++++ MATERIAL PROVIDED
/-- **THE FULL-OCCUPANCY FACE LAW (all sizes, lattice form).** [this work] -/
theorem card_posRoots_add_two_le_card_matchings_of_fullSpan (m k l g p q : ℕ) (ha : ∀ j, a j ≠ 0) (hb : ∀ j, b j ≠ 0)
    (hg : 1 ≤ g) (hdiv : ∀ j, j + 2 ≤ m → (g : ℤ) ∣ 2 * (f j : ℤ) - d j - d (j + 1))
    (hkl : k + 2 ≤ l) (hlm : l + 2 ≤ m) (hp : 1 ≤ p) (hpq : p < q)
    (hface : ((2 * (f k : ℤ) - d k - d (k + 1)).natAbs = p * g ∧ (2 * (f l : ℤ) - d l - d (l + 1)).natAbs = q * g) ∨
      ((2 * (f k : ℤ) - d k - d (k + 1)).natAbs = q * g ∧ (2 * (f l : ℤ) - d l - d (l + 1)).natAbs = p * g))
    (hocc : ∀ t : ℤ, min 0 (2 * (f k : ℤ) - d k - d (k + 1)) + min 0 (2 * (f l : ℤ) - d l - d (l + 1)) < t →
      t < max 0 (2 * (f k : ℤ) - d k - d (k + 1)) + max 0 (2 * (f l : ℤ) - d l - d (l + 1)) → (g : ℤ) ∣ t →
      ∃ M₀ ∈ (range (m - 1)).powerset.filter (fun M : Finset ℕ => ∀ j ∈ M, j + 1 ∉ M),
        ∑ j ∈ M₀, (2 * (f j : ℤ) - d j - d (j + 1)) = t) :
    ((pathDet a d b f m).roots.toFinset.filter (fun x => 0 < x)).card + 2 ≤
      ((range (m - 1)).powerset.filter (fun M : Finset ℕ => ∀ j ∈ M, j + 1 ∉ M)).card := by
  by_contra hcon
  rw [not_le] at hcon
  have hsharp : ((range (m - 1)).powerset.filter (fun M : Finset ℕ => ∀ j ∈ M, j + 1 ∉ M)).card ≤
      ((pathDet a d b f m).roots.toFinset.filter (fun x => 0 < x)).card + 1 := by omega
  -- injectivity of matching sums (else the coincidence row contradicts `hcon`)
  have hinjz : ∀ M ∈ (range (m - 1)).powerset.filter (fun M : Finset ℕ => ∀ j ∈ M, j + 1 ∉ M),
      ∀ M' ∈ (range (m - 1)).powerset.filter (fun M : Finset ℕ => ∀ j ∈ M, j + 1 ∉ M),
      ∑ j ∈ M, (2 * (f j : ℤ) - d j - d (j + 1)) = ∑ j ∈ M', (2 * (f j : ℤ) - d j - d (j + 1)) → M = M' := by
    intro M hM M' hM' h
    by_contra hne
    have := card_posRoots_add_two_le_of_coincidence a d b f m hM hM' hne h
    omega
  -- the four face matchings
  have hkl' : k ≠ l := by omega
  have me : (∅ : Finset ℕ) ∈ (range (m - 1)).powerset.filter (fun M : Finset ℕ => ∀ j ∈ M, j + 1 ∉ M) := by simp
  have mk : ({k} : Finset ℕ) ∈ (range (m - 1)).powerset.filter (fun M : Finset ℕ => ∀ j ∈ M, j + 1 ∉ M) := by
    rw [Finset.mem_filter, Finset.mem_powerset, Finset.singleton_subset_iff, Finset.mem_range]
    refine ⟨by omega, fun j hj hj' => ?_⟩
    rw [Finset.mem_singleton] at hj hj'; omega
  have ml : ({l} : Finset ℕ) ∈ (range (m - 1)).powerset.filter (fun M : Finset ℕ => ∀ j ∈ M, j + 1 ∉ M) := by
    rw [Finset.mem_filter, Finset.mem_powerset, Finset.singleton_subset_iff, Finset.mem_range]
    refine ⟨by omega, fun j hj hj' => ?_⟩
    rw [Finset.mem_singleton] at hj hj'; omega
  have mkl : ({k, l} : Finset ℕ) ∈ (range (m - 1)).powerset.filter (fun M : Finset ℕ => ∀ j ∈ M, j + 1 ∉ M) := by
    rw [Finset.mem_filter, Finset.mem_powerset, Finset.insert_subset_iff, Finset.singleton_subset_iff, Finset.mem_range,
      Finset.mem_range]
    refine ⟨⟨by omega, by omega⟩, fun j hj hj' => ?_⟩
    rw [Finset.mem_insert, Finset.mem_singleton] at hj hj'; omega
  -- integer values on the face
  set u : ℤ := 2 * (f k : ℤ) - d k - d (k + 1) with hu
  set v : ℤ := 2 * (f l : ℤ) - d l - d (l + 1) with hv
  have ze : ∑ j ∈ (∅ : Finset ℕ), (2 * (f j : ℤ) - d j - d (j + 1)) = 0 := Finset.sum_empty
  have zk : ∑ j ∈ ({k} : Finset ℕ), (2 * (f j : ℤ) - d j - d (j + 1)) = u := Finset.sum_singleton _ _
  have zl : ∑ j ∈ ({l} : Finset ℕ), (2 * (f j : ℤ) - d j - d (j + 1)) = v := Finset.sum_singleton _ _
  have zkl : ∑ j ∈ ({k, l} : Finset ℕ), (2 * (f j : ℤ) - d j - d (j + 1)) = u + v := Finset.sum_pair hkl'
  -- coefficient moduli of the four face matchings
  set gq : ℕ → ℝ := fun j => b j ^ 2 / |a j * a (j + 1)| with hgq
  have pe : ∏ j ∈ (∅ : Finset ℕ), gq j = 1 := Finset.prod_empty
  have pk : ∏ j ∈ ({k} : Finset ℕ), gq j = gq k := Finset.prod_singleton _ _
  have pl : ∏ j ∈ ({l} : Finset ℕ), gq j = gq l := Finset.prod_singleton _ _
  have pkl : ∏ j ∈ ({k, l} : Finset ℕ), gq j = gq k * gq l := Finset.prod_pair hkl'
  have hgu : (g : ℤ) ∣ u := hdiv k (by omega)
  have hgv : (g : ℤ) ∣ v := hdiv l (by omega)
  have hg' : (0 : ℤ) < g := by exact_mod_cast hg
  -- occupancy in offset form, given `c = min …` and `c + (p+q) g = max …`
  have core : ∀ (c : ℤ) {E₁ M₁ M₂ E₂ : Finset ℕ},
      E₁ ∈ (range (m - 1)).powerset.filter (fun M : Finset ℕ => ∀ j ∈ M, j + 1 ∉ M) →
      M₁ ∈ (range (m - 1)).powerset.filter (fun M : Finset ℕ => ∀ j ∈ M, j + 1 ∉ M) →
      M₂ ∈ (range (m - 1)).powerset.filter (fun M : Finset ℕ => ∀ j ∈ M, j + 1 ∉ M) →
      E₂ ∈ (range (m - 1)).powerset.filter (fun M : Finset ℕ => ∀ j ∈ M, j + 1 ∉ M) →
      ∑ j ∈ E₁, (2 * (f j : ℤ) - d j - d (j + 1)) = c → ∑ j ∈ M₁, (2 * (f j : ℤ) - d j - d (j + 1)) = c + p * g →
      ∑ j ∈ M₂, (2 * (f j : ℤ) - d j - d (j + 1)) = c + q * g → ∑ j ∈ E₂, (2 * (f j : ℤ) - d j - d (j + 1)) = c + (p + q : ℕ) * g →
      c = min 0 u + min 0 v → c + (p + q : ℕ) * g = max 0 u + max 0 v →
      (∏ j ∈ E₁, gq j) * (∏ j ∈ E₂, gq j) = (∏ j ∈ M₁, gq j) * (∏ j ∈ M₂, gq j) → False := by
    intro c E₁ M₁ M₂ E₂ hE₁ hM₁ hM₂ hE₂ zE₁ zM₁ zM₂ zE₂ hcmin hcmax hcoef
    refine fullSpan_core a d b f m g p q ha hb hg hdiv hp hpq hsharp hinjz c hE₁ hM₁ hM₂ hE₂ zE₁ zM₁ zM₂ zE₂ hcoef ?_
    intro i hipos hlt
    have hgc : (g : ℤ) ∣ c := by
      rw [hcmin]
      refine dvd_add ?_ ?_
      · rcases le_total 0 u with h | h
        · rw [min_eq_left h]; exact dvd_zero _
        · rw [min_eq_right h]; exact hgu
      · rcases le_total 0 v with h | h
        · rw [min_eq_left h]; exact dvd_zero _
        · rw [min_eq_right h]; exact hgv
    have hi1 : (1 : ℤ) ≤ i := by exact_mod_cast hipos
    have hi2 : (i : ℤ) + 1 ≤ (p + q : ℕ) := by exact_mod_cast hlt
    exact hocc (c + i * g) (by rw [← hcmin]; nlinarith) (by rw [← hcmax]; nlinarith) (dvd_add hgc (dvd_mul_left _ _))
  -- the eight sign cases
  rcases hface with ⟨hua, hva⟩ | ⟨hua, hva⟩
  · have hu2 : u = p * g ∨ u = -(p * g) := by
      have h := Int.natAbs_eq_iff.mp hua; push_cast at h; exact h
    have hv2 : v = q * g ∨ v = -(q * g) := by
      have h := Int.natAbs_eq_iff.mp hva; push_cast at h; exact h
    have hp0 : (0 : ℤ) < p := by exact_mod_cast (show 0 < p by omega)
    have hq0 : (0 : ℤ) < q := by exact_mod_cast (show 0 < q by omega)
    have hg0' : (0 : ℤ) < g := by exact_mod_cast hg
    have hpg : (0 : ℤ) < p * g := mul_pos hp0 hg0'
    have hqg : (0 : ℤ) < q * g := mul_pos hq0 hg0'
    have mu_pos : ∀ {w : ℤ}, 0 < w → min 0 w = 0 := fun h => min_eq_left h.le
    have mu_neg : ∀ {w : ℤ}, 0 < w → min 0 (-w) = -w := fun h => min_eq_right (neg_nonpos.mpr h.le)
    have Mu_pos : ∀ {w : ℤ}, 0 < w → max 0 w = w := fun h => max_eq_right h.le
    have Mu_neg : ∀ {w : ℤ}, 0 < w → max 0 (-w) = 0 := fun h => max_eq_left (neg_nonpos.mpr h.le)
    rcases hu2 with hu1 | hu1 <;> rcases hv2 with hv1 | hv1
    · exact core 0 me mk ml mkl
        (by linear_combination (norm := (push_cast; ring)) ze)
        (by linear_combination (norm := (push_cast; ring)) zk + hu1)
        (by linear_combination (norm := (push_cast; ring)) zl + hv1)
        (by linear_combination (norm := (push_cast; ring)) zkl + hu1 + hv1)
        (by rw [hu1, hv1]; linear_combination (norm := (push_cast; ring)) (-1 : ℤ) * (mu_pos hpg) + (-1 : ℤ) * (mu_pos hqg))
        (by rw [hu1, hv1]; linear_combination (norm := (push_cast; ring)) (-1 : ℤ) * (Mu_pos hpg) + (-1 : ℤ) * (Mu_pos hqg)) (by
          show (∏ j ∈ (∅ : Finset ℕ), gq j) * (∏ j ∈ ({k, l} : Finset ℕ), gq j) =
            (∏ j ∈ ({k} : Finset ℕ), gq j) * (∏ j ∈ ({l} : Finset ℕ), gq j)
          rw [pkl, pe, pk, pl]; ring)
    · exact core (-(q * g : ℤ)) ml mkl me mk
        (by linear_combination (norm := (push_cast; ring)) zl + hv1)
        (by linear_combination (norm := (push_cast; ring)) zkl + hu1 + hv1)
        (by linear_combination (norm := (push_cast; ring)) ze)
        (by linear_combination (norm := (push_cast; ring)) zk + hu1)
        (by rw [hu1, hv1]; linear_combination (norm := (push_cast; ring)) (-1 : ℤ) * (mu_pos hpg) + (-1 : ℤ) * (mu_neg hqg))
        (by rw [hu1, hv1]; linear_combination (norm := (push_cast; ring)) (-1 : ℤ) * (Mu_pos hpg) + (-1 : ℤ) * (Mu_neg hqg)) (by
          show (∏ j ∈ ({l} : Finset ℕ), gq j) * (∏ j ∈ ({k} : Finset ℕ), gq j) =
            (∏ j ∈ ({k, l} : Finset ℕ), gq j) * (∏ j ∈ (∅ : Finset ℕ), gq j)
          rw [pkl, pe, pk, pl]; ring)
    · exact core (-(p * g : ℤ)) mk me mkl ml
        (by linear_combination (norm := (push_cast; ring)) zk + hu1)
        (by linear_combination (norm := (push_cast; ring)) ze)
        (by linear_combination (norm := (push_cast; ring)) zkl + hu1 + hv1)
        (by linear_combination (norm := (push_cast; ring)) zl + hv1)
        (by rw [hu1, hv1]; linear_combination (norm := (push_cast; ring)) (-1 : ℤ) * (mu_neg hpg) + (-1 : ℤ) * (mu_pos hqg))
        (by rw [hu1, hv1]; linear_combination (norm := (push_cast; ring)) (-1 : ℤ) * (Mu_neg hpg) + (-1 : ℤ) * (Mu_pos hqg)) (by
          show (∏ j ∈ ({k} : Finset ℕ), gq j) * (∏ j ∈ ({l} : Finset ℕ), gq j) =
            (∏ j ∈ (∅ : Finset ℕ), gq j) * (∏ j ∈ ({k, l} : Finset ℕ), gq j)
          rw [pkl, pe, pk, pl]; ring)
    · exact core (-((p + q : ℕ) * g : ℤ)) mkl ml mk me
        (by linear_combination (norm := (push_cast; ring)) zkl + hu1 + hv1)
        (by linear_combination (norm := (push_cast; ring)) zl + hv1)
        (by linear_combination (norm := (push_cast; ring)) zk + hu1)
        (by linear_combination (norm := (push_cast; ring)) ze)
        (by rw [hu1, hv1]; linear_combination (norm := (push_cast; ring)) (-1 : ℤ) * (mu_neg hpg) + (-1 : ℤ) * (mu_neg hqg))
        (by rw [hu1, hv1]; linear_combination (norm := (push_cast; ring)) (-1 : ℤ) * (Mu_neg hpg) + (-1 : ℤ) * (Mu_neg hqg)) (by
          show (∏ j ∈ ({k, l} : Finset ℕ), gq j) * (∏ j ∈ (∅ : Finset ℕ), gq j) =
            (∏ j ∈ ({l} : Finset ℕ), gq j) * (∏ j ∈ ({k} : Finset ℕ), gq j)
          rw [pkl, pe, pk, pl]; ring)
  · have hu2 : u = q * g ∨ u = -(q * g) := by
      have h := Int.natAbs_eq_iff.mp hua; push_cast at h; exact h
    have hv2 : v = p * g ∨ v = -(p * g) := by
      have h := Int.natAbs_eq_iff.mp hva; push_cast at h; exact h
    have hp0 : (0 : ℤ) < p := by exact_mod_cast (show 0 < p by omega)
    have hq0 : (0 : ℤ) < q := by exact_mod_cast (show 0 < q by omega)
    have hg0' : (0 : ℤ) < g := by exact_mod_cast hg
    have hpg : (0 : ℤ) < p * g := mul_pos hp0 hg0'
    have hqg : (0 : ℤ) < q * g := mul_pos hq0 hg0'
    have mu_pos : ∀ {w : ℤ}, 0 < w → min 0 w = 0 := fun h => min_eq_left h.le
    have mu_neg : ∀ {w : ℤ}, 0 < w → min 0 (-w) = -w := fun h => min_eq_right (neg_nonpos.mpr h.le)
    have Mu_pos : ∀ {w : ℤ}, 0 < w → max 0 w = w := fun h => max_eq_right h.le
    have Mu_neg : ∀ {w : ℤ}, 0 < w → max 0 (-w) = 0 := fun h => max_eq_left (neg_nonpos.mpr h.le)
    rcases hu2 with hu1 | hu1 <;> rcases hv2 with hv1 | hv1
    · exact core 0 me ml mk mkl
        (by linear_combination (norm := (push_cast; ring)) ze)
        (by linear_combination (norm := (push_cast; ring)) zl + hv1)
        (by linear_combination (norm := (push_cast; ring)) zk + hu1)
        (by linear_combination (norm := (push_cast; ring)) zkl + hu1 + hv1)
        (by rw [hu1, hv1]; linear_combination (norm := (push_cast; ring)) (-1 : ℤ) * (mu_pos hqg) + (-1 : ℤ) * (mu_pos hpg))
        (by rw [hu1, hv1]; linear_combination (norm := (push_cast; ring)) (-1 : ℤ) * (Mu_pos hqg) + (-1 : ℤ) * (Mu_pos hpg)) (by
          show (∏ j ∈ (∅ : Finset ℕ), gq j) * (∏ j ∈ ({k, l} : Finset ℕ), gq j) =
            (∏ j ∈ ({l} : Finset ℕ), gq j) * (∏ j ∈ ({k} : Finset ℕ), gq j)
          rw [pkl, pe, pk, pl]; ring)
    · exact core (-(p * g : ℤ)) ml me mkl mk
        (by linear_combination (norm := (push_cast; ring)) zl + hv1)
        (by linear_combination (norm := (push_cast; ring)) ze)
        (by linear_combination (norm := (push_cast; ring)) zkl + hu1 + hv1)
        (by linear_combination (norm := (push_cast; ring)) zk + hu1)
        (by rw [hu1, hv1]; linear_combination (norm := (push_cast; ring)) (-1 : ℤ) * (mu_pos hqg) + (-1 : ℤ) * (mu_neg hpg))
        (by rw [hu1, hv1]; linear_combination (norm := (push_cast; ring)) (-1 : ℤ) * (Mu_pos hqg) + (-1 : ℤ) * (Mu_neg hpg)) (by
          show (∏ j ∈ ({l} : Finset ℕ), gq j) * (∏ j ∈ ({k} : Finset ℕ), gq j) =
            (∏ j ∈ (∅ : Finset ℕ), gq j) * (∏ j ∈ ({k, l} : Finset ℕ), gq j)
          rw [pkl, pe, pk, pl]; ring)
    · exact core (-(q * g : ℤ)) mk mkl me ml
        (by linear_combination (norm := (push_cast; ring)) zk + hu1)
        (by linear_combination (norm := (push_cast; ring)) zkl + hu1 + hv1)
        (by linear_combination (norm := (push_cast; ring)) ze)
        (by linear_combination (norm := (push_cast; ring)) zl + hv1)
        (by rw [hu1, hv1]; linear_combination (norm := (push_cast; ring)) (-1 : ℤ) * (mu_neg hqg) + (-1 : ℤ) * (mu_pos hpg))
        (by rw [hu1, hv1]; linear_combination (norm := (push_cast; ring)) (-1 : ℤ) * (Mu_neg hqg) + (-1 : ℤ) * (Mu_pos hpg)) (by
          show (∏ j ∈ ({k} : Finset ℕ), gq j) * (∏ j ∈ ({l} : Finset ℕ), gq j) =
            (∏ j ∈ ({k, l} : Finset ℕ), gq j) * (∏ j ∈ (∅ : Finset ℕ), gq j)
          rw [pkl, pe, pk, pl]; ring)
    · exact core (-((p + q : ℕ) * g : ℤ)) mkl mk ml me
        (by linear_combination (norm := (push_cast; ring)) zkl + hu1 + hv1)
        (by linear_combination (norm := (push_cast; ring)) zk + hu1)
        (by linear_combination (norm := (push_cast; ring)) zl + hv1)
        (by linear_combination (norm := (push_cast; ring)) ze)
        (by rw [hu1, hv1]; linear_combination (norm := (push_cast; ring)) (-1 : ℤ) * (mu_neg hqg) + (-1 : ℤ) * (mu_neg hpg))
        (by rw [hu1, hv1]; linear_combination (norm := (push_cast; ring)) (-1 : ℤ) * (Mu_neg hqg) + (-1 : ℤ) * (Mu_neg hpg)) (by
          show (∏ j ∈ ({k, l} : Finset ℕ), gq j) * (∏ j ∈ (∅ : Finset ℕ), gq j) =
            (∏ j ∈ ({k} : Finset ℕ), gq j) * (∏ j ∈ ({l} : Finset ℕ), gq j)
          rw [pkl, pe, pk, pl]; ring)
++++++++
• _TASK BRIEF_
All that belongs in the answer is the lines from the start of the entries above through the line containing "M)).card := by", each given exactly.

• _SOLUTION FOR THIS EXERCISE_
/-- **THE FULL-OCCUPANCY FACE LAW (all sizes, lattice form).** [this work] -/
theorem card_posRoots_add_two_le_card_matchings_of_fullSpan (m k l g p q : ℕ) (ha : ∀ j, a j ≠ 0) (hb : ∀ j, b j ≠ 0)
    (hg : 1 ≤ g) (hdiv : ∀ j, j + 2 ≤ m → (g : ℤ) ∣ 2 * (f j : ℤ) - d j - d (j + 1))
    (hkl : k + 2 ≤ l) (hlm : l + 2 ≤ m) (hp : 1 ≤ p) (hpq : p < q)
    (hface : ((2 * (f k : ℤ) - d k - d (k + 1)).natAbs = p * g ∧ (2 * (f l : ℤ) - d l - d (l + 1)).natAbs = q * g) ∨
      ((2 * (f k : ℤ) - d k - d (k + 1)).natAbs = q * g ∧ (2 * (f l : ℤ) - d l - d (l + 1)).natAbs = p * g))
    (hocc : ∀ t : ℤ, min 0 (2 * (f k : ℤ) - d k - d (k + 1)) + min 0 (2 * (f l : ℤ) - d l - d (l + 1)) < t →
      t < max 0 (2 * (f k : ℤ) - d k - d (k + 1)) + max 0 (2 * (f l : ℤ) - d l - d (l + 1)) → (g : ℤ) ∣ t →
      ∃ M₀ ∈ (range (m - 1)).powerset.filter (fun M : Finset ℕ => ∀ j ∈ M, j + 1 ∉ M),
        ∑ j ∈ M₀, (2 * (f j : ℤ) - d j - d (j + 1)) = t) :
    ((pathDet a d b f m).roots.toFinset.filter (fun x => 0 < x)).card + 2 ≤
      ((range (m - 1)).powerset.filter (fun M : Finset ℕ => ∀ j ∈ M, j + 1 ∉ M)).card := by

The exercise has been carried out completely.